Reconstruction of Rigid Body Models from Motion Distorted Laser Range Data Using Optical Flow

Eddy Ilg, Rainer Kuemmerle, Wolfram Burgard, Thomas Brox

Int. Conference on Robotics and Automation (ICRA) 2014

The setup of tilting a 2D laser range finder up and down is a widespread strategy to acquire 3D point clouds. This setup requires that the scene is static while the robot takes a 3D scan. If an object moves through the scene during the measurement process and one does not take into account these movements, the resulting model will get distorted. This paper presents an approach to reconstruct the 3D model of a moving rigid object from the inconsistent set of 2D measurements by the help of a camera.

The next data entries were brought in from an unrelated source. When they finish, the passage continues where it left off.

/-
Origin: expansion seat `planner-pub-hodgecm-pv06-g2-0`, handover 2026-08-18T05:05:56Z (`HOME/pub-hodgecm-pv06-g2/lean/Pv06g2/QuotientSmoothingHaar.lean`, md5 805c04ca, 222 lines);
landed by the gen-6 packager in gate run 22 as `HodgeCM/PerL34/QuotientSmoothingHaar.lean` (import ^import Pv[0-9]+g[0-9]+\.→import HodgeCM.PerL34. ×1).
-/
/-
Origin: HOME/pub-hodgecm-pv06-g2/lean/Pv06g2/QuotientSmoothingHaar.lean — session planner-pub-hodgecm-pv06-g2-0 (unit
pub-hodgecm-pv06-g2, DAG-NODE PROVER #06 of 15, generation 2).  Intended final place: `HodgeCM/PerL34/QuotientSmoothingHaar.lean`
(namespace `HodgeCM.PerL34.QuotientSmoothing`).  WIP import `Pv06g2.QuotientSmoothing` ↦ `HodgeCM.PerL34.QuotientSmoothing`.
Closed, nothing cited, nothing posited.

# The standing instance hypotheses of `QuotientSmoothing.sm_cont_model`, discharged for Haar measure

`QuotientSmoothing.sm_cont_model` (node N23c, `[SETUP D7] sm_cont`) is stated for a measure `ν` on `X = G ⧸ Γ` carrying
the instances `SMulInvariantMeasure G X ν`, `IsFiniteMeasure ν`, `ν.InnerRegularCompactLTTop`, for `μ` on `G` carrying
`IsMulLeftInvariant`, `IsMulRightInvariant`, `IsInvInvariant`, and for `hν : ν = map π (μ|𝓕)`.  Here every one of
these is DERIVED from: `μ` a regular Haar measure on the unimodular group `G` (`[IsHaarMeasure μ] [μ.Regular]
[μ.IsMulRightInvariant]`), `𝓕` a measurable fundamental domain for `Γ` (acting on the right) of finite measure, `Γ`
discrete, countable and closed with `G ⧸ Γ` compact:

* `isInvInvariant_of_isMulRightInvariant` — a regular left Haar measure which is also right invariant is inversion
  invariant (Mathlib has this for abelian groups only, `IsHaarMeasure.isInvInvariant_of_regular`; same proof);
* `smulInvariantMeasure_map_restrict` — `ν = map π (μ|𝓕)` is `G`-invariant (Mathlib's
  `QuotientMeasureEqMeasurePreimage.smulInvariantMeasure_quotient` assumes `PolishSpace G`; direct proof here from
  `IsFundamentalDomain.measure_set_eq`, no Polish hypothesis);
* `isFiniteMeasure_map_restrict`, `innerRegularCompactLTTop_map_restrict` — from `μ 𝓕 ≠ ⊤`, resp. regularity of `μ`;
* `exists_isCompact_image_mk_eq_univ`, `measure_fundamentalDomain_lt_top` — cocompact ⇒ finite covolume;
* `sm_cont_haar` — `sm_cont_model` with all of the above supplied; `sm_cont_haar'` — without the `μ 𝓕 ≠ ⊤` input.
-/
import Summits.HodgeConjecture.HodgeCM.PerL34.QuotientSmoothing_2

/-! PORT of `HodgeCM/PerL34/QuotientSmoothingHaar.lean` (HodgeCMPerL run 82) — verbatim mechanical port; provenance in the PORT header line. -/

set_option autoImplicit false

noncomputable section

open MeasureTheory MeasureTheory.Measure Set Filter Topology
open scoped ENNReal NNReal Pointwise

namespace HodgeCM
namespace PerL34
namespace QuotientSmoothing

attribute [-instance] Quotient.instMeasurableSpace

section Unimodular

variable {G : Type*} [Group G] [TopologicalSpace G] [IsTopologicalGroup G] [LocallyCompactSpace G]
  [MeasurableSpace G] [BorelSpace G] (μ : Measure G) [IsHaarMeasure μ]

/-- A regular left Haar measure on a unimodular group (i.e. one which is also right invariant) is invariant under
`g ↦ g⁻¹`.  (Proof as in Mathlib's abelian `IsHaarMeasure.isInvInvariant_of_regular`: `μ.inv` is left invariant, hence
`c • μ`; inverting twice gives `c² = 1`.) -/
theorem isInvInvariant_of_isMulRightInvariant [μ.Regular] [μ.IsMulRightInvariant] : μ.IsInvInvariant := by
  constructor
  let c : ℝ≥0∞ := haarScalarFactor μ.inv μ
  have hc : μ.inv = c • μ := isMulLeftInvariant_eq_smul_of_regular μ.inv μ
  have : map Inv.inv (map Inv.inv μ) = c ^ 2 • μ := by
    rw [← inv_def μ, hc, Measure.map_smul, ← inv_def μ, hc, smul_smul, pow_two]
  have μeq : μ = c ^ 2 • μ := by
    rw [map_map continuous_inv.measurable continuous_inv.measurable] at this
    simpa only [inv_involutive, Function.Involutive.comp_self, Measure.map_id]
  have K : TopologicalSpace.PositiveCompacts G := Classical.arbitrary _
  have : c ^ 2 * μ K = 1 ^ 2 * μ K := by
    conv_rhs => rw [μeq]
    simp
  have : c ^ 2 = 1 ^ 2 :=
    (ENNReal.mul_left_inj (measure_pos_of_nonempty_interior _ K.interior_nonempty).ne'
          K.isCompact.measure_lt_top.ne).1 this
  have : c = 1 := (ENNReal.pow_right_strictMono two_ne_zero).injective this
  rw [hc, this, one_smul]

end Unimodular

section QuotientMeasure

variable {G : Type*} [Group G] [TopologicalSpace G] [IsTopologicalGroup G]
  [MeasurableSpace G] [BorelSpace G] {Γ : Subgroup G}
  [MeasurableSpace (G ⧸ Γ)] [BorelSpace (G ⧸ Γ)] (μ : Measure G)

/-- `ν = map π (μ|𝓕)` is a `G`-invariant measure on `G ⧸ Γ` when `μ` is left invariant and `𝓕` is a fundamental
domain for the right action of `Γ`.  (No `PolishSpace` hypothesis, unlike Mathlib's quotient-measure API.) -/
theorem smulInvariantMeasure_map_restrict [Countable Γ] [μ.IsMulLeftInvariant] [μ.IsMulRightInvariant] {𝓕 : Set G}
    (h𝓕 : IsFundamentalDomain Γ.op 𝓕 μ) :
    SMulInvariantMeasure G (G ⧸ Γ) (Measure.map (QuotientGroup.mk : G → G ⧸ Γ) (μ.restrict 𝓕)) := by
  have meas_π : Measurable (QuotientGroup.mk : G → G ⧸ Γ) := continuous_quotient_mk'.measurable
  refine ⟨fun g A hA => ?_⟩
  have hgA : MeasurableSet ((fun x : G ⧸ Γ => g • x) ⁻¹' A) := measurable_const_smul g hA
  rw [Measure.map_apply meas_π hgA, Measure.map_apply meas_π hA, Measure.restrict_apply (meas_π hgA),
    Measure.restrict_apply (meas_π hA)]
  set E : Set G := QuotientGroup.mk ⁻¹' A with hE
  have hEm : MeasurableSet E := meas_π hA
  -- `π ⁻¹' (g • ·)⁻¹' A = (g • ·)⁻¹' E`
  have h1 : (QuotientGroup.mk : G → G ⧸ Γ) ⁻¹' ((fun x : G ⧸ Γ => g • x) ⁻¹' A) = (fun x : G => g • x) ⁻¹' E := by
    ext x; simp [hE]
  -- `E` is invariant under the right action of `Γ`
  have hEinv : ∀ γ : Γ.op, (fun x : G => γ • x) ⁻¹' E = E := by
    intro γ
    ext x
    simp only [hE, mem_preimage]
    have hγ : (MulOpposite.unop (γ : Gᵐᵒᵖ)) ∈ Γ := Subgroup.mem_op.mp γ.2
    change (QuotientGroup.mk (x * MulOpposite.unop (γ : Gᵐᵒᵖ)) : G ⧸ Γ) ∈ A ↔ _
    rw [QuotientGroup.mk_mul_of_mem x hγ]
  -- `g • 𝓕` is again a fundamental domain (left and right multiplication commute)
  have h𝓕g : IsFundamentalDomain Γ.op (g • 𝓕) μ := h𝓕.smul_of_comm g
  have h2 : (fun x : G => g • x) ⁻¹' E ∩ 𝓕 = (fun x : G => g • x) ⁻¹' (E ∩ g • 𝓕) := by
    ext x
    simp only [mem_inter_iff, mem_preimage, smul_mem_smul_set_iff]
  rw [h1, h2, measure_preimage_smul μ g, h𝓕g.measure_set_eq h𝓕 hEm hEinv]

omit [TopologicalSpace G] [IsTopologicalGroup G] [BorelSpace G] [BorelSpace (G ⧸ Γ)] in
/-- `ν = map π (μ|𝓕)` is finite when `μ 𝓕 ≠ ⊤`. -/
theorem isFiniteMeasure_map_restrict {𝓕 : Set G} (hfin : μ 𝓕 ≠ ⊤) :
    IsFiniteMeasure (Measure.map (QuotientGroup.mk : G → G ⧸ Γ) (μ.restrict 𝓕)) :=
  haveI : IsFiniteMeasure (μ.restrict 𝓕) := isFiniteMeasure_restrict.mpr hfin
  Measure.isFiniteMeasure_map _ _

omit [IsTopologicalGroup G] in
/-- `ν = map π (μ|𝓕)` is inner regular for finite-measure sets w.r.t. compact sets when `μ` is. -/
theorem innerRegularCompactLTTop_map_restrict [μ.InnerRegularCompactLTTop] (𝓕 : Set G) :
    (Measure.map (QuotientGroup.mk : G → G ⧸ Γ) (μ.restrict 𝓕)).InnerRegularCompactLTTop :=
  InnerRegularCompactLTTop.map_of_continuous continuous_quotient_mk'

end QuotientMeasure

section Covolume

variable {G : Type*} [Group G] [TopologicalSpace G] [IsTopologicalGroup G] [LocallyCompactSpace G]
  [MeasurableSpace G] [BorelSpace G] {Γ : Subgroup G}

omit [MeasurableSpace G] [BorelSpace G] in
/-- If `G ⧸ Γ` is compact (and `G` locally compact), some compact `K ⊆ G` maps onto `G ⧸ Γ`. -/
theorem exists_isCompact_image_mk_eq_univ [CompactSpace (G ⧸ Γ)] :
    ∃ K : Set G, IsCompact K ∧ (QuotientGroup.mk : G → G ⧸ Γ) '' K = univ := by
  classical
  -- open cover of `G ⧸ Γ` by images of interiors of compact neighbourhoods
  have hcov : ∀ x : G ⧸ Γ, ∃ K : Set G, IsCompact K ∧
      x ∈ (QuotientGroup.mk : G → G ⧸ Γ) '' interior K := by
    intro x
    obtain ⟨g, rfl⟩ := QuotientGroup.mk_surjective x
    obtain ⟨K, hK, hKg⟩ := exists_compact_mem_nhds g
    exact ⟨K, hK, ⟨g, mem_interior_iff_mem_nhds.mpr hKg, rfl⟩⟩
  choose K hK hxK using hcov
  obtain ⟨t, ht⟩ := isCompact_univ.elim_finite_subcover
    (fun x : G ⧸ Γ => (QuotientGroup.mk : G → G ⧸ Γ) '' interior (K x))
    (fun x => QuotientGroup.isOpenMap_coe _ isOpen_interior) (fun x _ => mem_iUnion.mpr ⟨x, hxK x⟩)
  refine ⟨⋃ x ∈ t, K x, t.isCompact_biUnion fun x _ => hK x, ?_⟩
  refine eq_univ_of_univ_subset fun y hy => ?_
  obtain ⟨x, hx⟩ := mem_iUnion.mp (ht hy)
  obtain ⟨hxt, hyx⟩ := mem_iUnion.mp hx
  obtain ⟨g, hg, rfl⟩ := hyx
  exact ⟨g, mem_biUnion hxt (interior_subset hg), rfl⟩

/-- **Cocompact ⇒ finite covolume.**  If `G ⧸ Γ` is compact, every fundamental domain for the right action of the
countable subgroup `Γ` has finite measure for any right-invariant measure finite on compact sets. -/
theorem measure_fundamentalDomain_lt_top [CompactSpace (G ⧸ Γ)] [Countable Γ] (μ : Measure G)
    [IsFiniteMeasureOnCompacts μ] [μ.IsMulRightInvariant] {𝓕 : Set G} (h𝓕 : IsFundamentalDomain Γ.op 𝓕 μ) :
    μ 𝓕 < ⊤ := by
  obtain ⟨K, hK, hKuniv⟩ := exists_isCompact_image_mk_eq_univ (Γ := Γ)
  -- `G = K · Γ`
  have hcover : 𝓕 ⊆ ⋃ γ : Γ.op, γ • K := by
    intro x _
    have hx : (QuotientGroup.mk x : G ⧸ Γ) ∈ (QuotientGroup.mk : G → G ⧸ Γ) '' K := by rw [hKuniv]; trivial
    obtain ⟨k, hk, hkx⟩ := hx
    have hγ : k⁻¹ * x ∈ Γ := QuotientGroup.eq.mp hkx
    refine mem_iUnion.mpr ⟨⟨MulOpposite.op (k⁻¹ * x), Subgroup.mem_op.mpr (by simpa using hγ)⟩, ?_⟩
    refine ⟨k, hk, ?_⟩
    change k * MulOpposite.unop (MulOpposite.op (k⁻¹ * x)) = x
    rw [MulOpposite.unop_op, mul_inv_cancel_left]
  calc μ 𝓕 ≤ μ (⋃ γ : Γ.op, γ • K ∩ 𝓕) := by
        refine measure_mono fun x hx => ?_
        obtain ⟨γ, hγ⟩ := mem_iUnion.mp (hcover hx)
        exact mem_iUnion.mpr ⟨γ, hγ, hx⟩
    _ ≤ ∑' γ : Γ.op, μ (γ • K ∩ 𝓕) := measure_iUnion_le _
    _ = μ K := (h𝓕.measure_eq_tsum K).symm
    _ < ⊤ := hK.measure_lt_top

end Covolume

section Haar

variable {G : Type*} [Group G] [TopologicalSpace G] [IsTopologicalGroup G] [LocallyCompactSpace G]
  [MeasurableSpace G] [BorelSpace G] {Γ : Subgroup G} [DiscreteTopology Γ] [Countable Γ]
  (hΓ : IsClosed (Γ : Set G))
  [MeasurableSpace (G ⧸ Γ)] [BorelSpace (G ⧸ Γ)] [CompactSpace (G ⧸ Γ)]
  (μ : Measure G) [IsHaarMeasure μ] [μ.Regular] [μ.IsMulRightInvariant]
  {𝓕 : Set G} (h𝓕 : IsFundamentalDomain Γ.op 𝓕 μ) (hfin : μ 𝓕 ≠ ⊤)

include hΓ h𝓕 hfin in
/-- **`[SETUP D7] sm_cont` for Haar measure.**  With `X = G ⧸ Γ` compact, `Γ` discrete countable closed, `μ` a regular
Haar measure on the unimodular `G`, and `𝓕` a fundamental domain of finite measure: for `ν = map π (μ|𝓕)` and every
sequence `f n ∈ C_c(G)`, each `R(f n) v` (`v ∈ L²(X, ν)`) is the class of a continuous function on `X`.  All instance
hypotheses of `sm_cont_model` are discharged (`haveI`) from these data. -/
theorem sm_cont_haar (fs : ℕ → G → ℝ) (hc : ∀ n, Continuous (fs n)) (hs : ∀ n, HasCompactSupport (fs n)) :
    haveI := hΓ
    haveI := smulInvariantMeasure_map_restrict μ h𝓕
    haveI := isFiniteMeasure_map_restrict (Γ := Γ) μ hfin
    haveI := innerRegularCompactLTTop_map_restrict (Γ := Γ) μ 𝓕
    ∀ (n : ℕ) (v : Lp ℂ 2 (Measure.map (QuotientGroup.mk : G → G ⧸ Γ) (μ.restrict 𝓕))), ∃ x : C(G ⧸ Γ, ℂ),
      ContinuousMap.toLp (E := ℂ) 2 (Measure.map (QuotientGroup.mk : G → G ⧸ Γ) (μ.restrict 𝓕)) ℂ x
        = smOpX (Measure.map (QuotientGroup.mk : G → G ⧸ Γ) (μ.restrict 𝓕)) μ (fs n) (hc n) (hs n) v := by
  haveI := hΓ
  haveI := smulInvariantMeasure_map_restrict μ h𝓕
  haveI := isFiniteMeasure_map_restrict (Γ := Γ) μ hfin
  haveI := innerRegularCompactLTTop_map_restrict (Γ := Γ) μ 𝓕
  haveI := isInvInvariant_of_isMulRightInvariant μ
  exact sm_cont_model _ μ hΓ h𝓕 rfl fs hc hs

include hΓ h𝓕 in
/-- `sm_cont_haar` with the finiteness of the covolume derived from compactness of `G ⧸ Γ`
(`measure_fundamentalDomain_lt_top`): the hypotheses are now only the data of D3/D7. -/
theorem sm_cont_haar' (fs : ℕ → G → ℝ) (hc : ∀ n, Continuous (fs n)) (hs : ∀ n, HasCompactSupport (fs n)) :
    haveI := hΓ
    haveI := smulInvariantMeasure_map_restrict μ h𝓕
    haveI := isFiniteMeasure_map_restrict (Γ := Γ) μ (measure_fundamentalDomain_lt_top μ h𝓕).ne
    haveI := innerRegularCompactLTTop_map_restrict (Γ := Γ) μ 𝓕
    ∀ (n : ℕ) (v : Lp ℂ 2 (Measure.map (QuotientGroup.mk : G → G ⧸ Γ) (μ.restrict 𝓕))), ∃ x : C(G ⧸ Γ, ℂ),
      ContinuousMap.toLp (E := ℂ) 2 (Measure.map (QuotientGroup.mk : G → G ⧸ Γ) (μ.restrict 𝓕)) ℂ x
        = smOpX (Measure.map (QuotientGroup.mk : G → G ⧸ Γ) (μ.restrict 𝓕)) μ (fs n) (hc n) (hs n) v :=
  sm_cont_haar hΓ μ h𝓕 (measure_fundamentalDomain_lt_top μ h𝓕).ne fs hc hs

end Haar

end QuotientSmoothing
end PerL34
end HodgeCM

end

Our approach utilizes optical flow in the camera images to estimate the motion in the image plane and point-line constraints to compensate the missing information about the motion in depth. We combine multiple sweeps and/or views into to a single consistent model using a point-to-plane ICP approach and optimize single sweeps by smoothing the resulting trajectory. Experiments obtained in real outdoor scenarios with moving cars demonstrate that our approach yields accurate models.